-- The problem --
Only a slice of the listing below is wanted. Retype the lines from the one containing "three stubs -/" through the one containing "involutions). Sources: BCGP2025", exactly, both ends included.

-- Dataset follows --

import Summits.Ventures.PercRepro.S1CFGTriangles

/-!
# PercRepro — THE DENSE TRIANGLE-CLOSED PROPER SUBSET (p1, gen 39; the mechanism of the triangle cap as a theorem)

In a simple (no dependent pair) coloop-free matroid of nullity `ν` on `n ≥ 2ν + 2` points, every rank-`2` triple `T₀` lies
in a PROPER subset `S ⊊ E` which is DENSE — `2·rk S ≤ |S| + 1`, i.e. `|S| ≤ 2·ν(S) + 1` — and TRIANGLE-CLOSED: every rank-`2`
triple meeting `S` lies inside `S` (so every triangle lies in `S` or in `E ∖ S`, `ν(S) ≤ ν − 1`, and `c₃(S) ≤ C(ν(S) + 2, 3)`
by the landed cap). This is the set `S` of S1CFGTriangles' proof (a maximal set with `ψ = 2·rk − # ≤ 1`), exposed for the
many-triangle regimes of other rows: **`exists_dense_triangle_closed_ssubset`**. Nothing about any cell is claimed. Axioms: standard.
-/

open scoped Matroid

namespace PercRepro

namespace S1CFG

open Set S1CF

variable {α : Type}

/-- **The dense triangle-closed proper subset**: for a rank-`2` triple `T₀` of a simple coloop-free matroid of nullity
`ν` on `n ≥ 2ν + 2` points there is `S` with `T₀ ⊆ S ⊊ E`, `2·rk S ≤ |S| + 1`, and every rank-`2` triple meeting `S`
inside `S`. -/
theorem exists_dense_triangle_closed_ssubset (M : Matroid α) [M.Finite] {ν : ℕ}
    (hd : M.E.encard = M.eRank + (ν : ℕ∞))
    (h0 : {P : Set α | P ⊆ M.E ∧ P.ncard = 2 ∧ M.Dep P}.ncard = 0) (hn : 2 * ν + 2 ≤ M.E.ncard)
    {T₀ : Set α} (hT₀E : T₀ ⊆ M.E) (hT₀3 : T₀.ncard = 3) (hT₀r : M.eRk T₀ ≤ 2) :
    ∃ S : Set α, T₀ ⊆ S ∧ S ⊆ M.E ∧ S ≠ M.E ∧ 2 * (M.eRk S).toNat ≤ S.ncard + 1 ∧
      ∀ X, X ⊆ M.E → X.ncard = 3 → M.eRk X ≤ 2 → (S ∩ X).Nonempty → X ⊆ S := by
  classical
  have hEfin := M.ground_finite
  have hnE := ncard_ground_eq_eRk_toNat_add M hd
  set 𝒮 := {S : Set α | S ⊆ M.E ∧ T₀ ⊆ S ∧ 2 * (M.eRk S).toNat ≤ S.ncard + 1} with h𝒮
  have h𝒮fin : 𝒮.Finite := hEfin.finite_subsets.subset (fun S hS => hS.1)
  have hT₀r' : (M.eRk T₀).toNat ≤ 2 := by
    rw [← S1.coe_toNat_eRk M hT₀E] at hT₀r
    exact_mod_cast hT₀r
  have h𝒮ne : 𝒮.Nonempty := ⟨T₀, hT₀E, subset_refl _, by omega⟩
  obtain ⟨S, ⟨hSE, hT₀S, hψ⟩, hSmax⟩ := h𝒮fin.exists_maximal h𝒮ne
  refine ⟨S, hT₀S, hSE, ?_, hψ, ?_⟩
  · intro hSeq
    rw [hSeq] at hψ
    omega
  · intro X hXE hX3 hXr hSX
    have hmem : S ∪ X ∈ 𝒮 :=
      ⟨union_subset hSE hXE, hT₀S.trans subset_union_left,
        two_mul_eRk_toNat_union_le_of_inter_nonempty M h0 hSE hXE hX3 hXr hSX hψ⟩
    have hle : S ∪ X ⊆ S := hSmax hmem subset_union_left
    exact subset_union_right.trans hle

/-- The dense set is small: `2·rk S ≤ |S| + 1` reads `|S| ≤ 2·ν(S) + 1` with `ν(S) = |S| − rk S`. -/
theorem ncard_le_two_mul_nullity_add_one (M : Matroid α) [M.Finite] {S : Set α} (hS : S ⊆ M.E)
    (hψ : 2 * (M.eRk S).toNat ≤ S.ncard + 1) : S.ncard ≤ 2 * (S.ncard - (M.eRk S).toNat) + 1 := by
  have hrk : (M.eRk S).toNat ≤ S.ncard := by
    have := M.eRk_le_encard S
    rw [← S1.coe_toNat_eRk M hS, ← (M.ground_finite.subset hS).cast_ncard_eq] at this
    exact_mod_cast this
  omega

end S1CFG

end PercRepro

-- Dataset concluded --
-- Dataset follows --

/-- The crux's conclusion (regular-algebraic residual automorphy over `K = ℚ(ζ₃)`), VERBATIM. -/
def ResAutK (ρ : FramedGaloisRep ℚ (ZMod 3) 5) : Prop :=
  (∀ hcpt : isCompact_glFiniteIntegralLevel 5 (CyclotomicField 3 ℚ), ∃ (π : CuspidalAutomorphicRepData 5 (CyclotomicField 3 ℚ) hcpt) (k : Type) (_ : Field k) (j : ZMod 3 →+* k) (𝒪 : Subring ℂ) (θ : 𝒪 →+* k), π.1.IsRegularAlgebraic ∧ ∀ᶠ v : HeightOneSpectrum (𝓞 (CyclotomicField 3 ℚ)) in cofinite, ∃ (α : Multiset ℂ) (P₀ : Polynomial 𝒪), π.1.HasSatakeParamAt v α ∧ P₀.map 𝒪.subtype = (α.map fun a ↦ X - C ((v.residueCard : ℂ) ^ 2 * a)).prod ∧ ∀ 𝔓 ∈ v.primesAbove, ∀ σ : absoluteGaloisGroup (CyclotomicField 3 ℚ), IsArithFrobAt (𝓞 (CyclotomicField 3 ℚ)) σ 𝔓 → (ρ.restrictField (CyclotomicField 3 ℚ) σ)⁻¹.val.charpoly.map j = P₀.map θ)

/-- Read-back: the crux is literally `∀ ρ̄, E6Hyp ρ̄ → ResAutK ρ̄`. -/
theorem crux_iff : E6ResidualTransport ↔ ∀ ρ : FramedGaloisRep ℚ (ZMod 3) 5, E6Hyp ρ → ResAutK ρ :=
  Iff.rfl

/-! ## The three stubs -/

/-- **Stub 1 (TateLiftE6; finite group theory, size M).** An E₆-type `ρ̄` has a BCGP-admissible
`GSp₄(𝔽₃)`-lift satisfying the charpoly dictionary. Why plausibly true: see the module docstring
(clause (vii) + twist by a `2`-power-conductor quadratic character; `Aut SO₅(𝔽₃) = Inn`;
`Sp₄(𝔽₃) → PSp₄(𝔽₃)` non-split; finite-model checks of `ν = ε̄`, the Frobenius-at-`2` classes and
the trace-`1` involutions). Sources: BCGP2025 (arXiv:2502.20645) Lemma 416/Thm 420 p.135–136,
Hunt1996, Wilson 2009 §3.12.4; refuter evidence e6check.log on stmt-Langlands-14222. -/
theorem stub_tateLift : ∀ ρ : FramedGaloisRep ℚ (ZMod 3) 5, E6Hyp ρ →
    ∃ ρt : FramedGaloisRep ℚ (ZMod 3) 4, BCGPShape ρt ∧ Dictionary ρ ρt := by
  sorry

-- Dataset concluded --

-- Exercise response --
/-! ## The three stubs -/

/-- **Stub 1 (TateLiftE6; finite group theory, size M).** An E₆-type `ρ̄` has a BCGP-admissible
`GSp₄(𝔽₃)`-lift satisfying the charpoly dictionary. Why plausibly true: see the module docstring
(clause (vii) + twist by a `2`-power-conductor quadratic character; `Aut SO₅(𝔽₃) = Inn`;
`Sp₄(𝔽₃) → PSp₄(𝔽₃)` non-split; finite-model checks of `ν = ε̄`, the Frobenius-at-`2` classes and
the trace-`1` involutions). Sources: BCGP2025 (arXiv:2502.20645) Lemma 416/Thm 420 p.135–136,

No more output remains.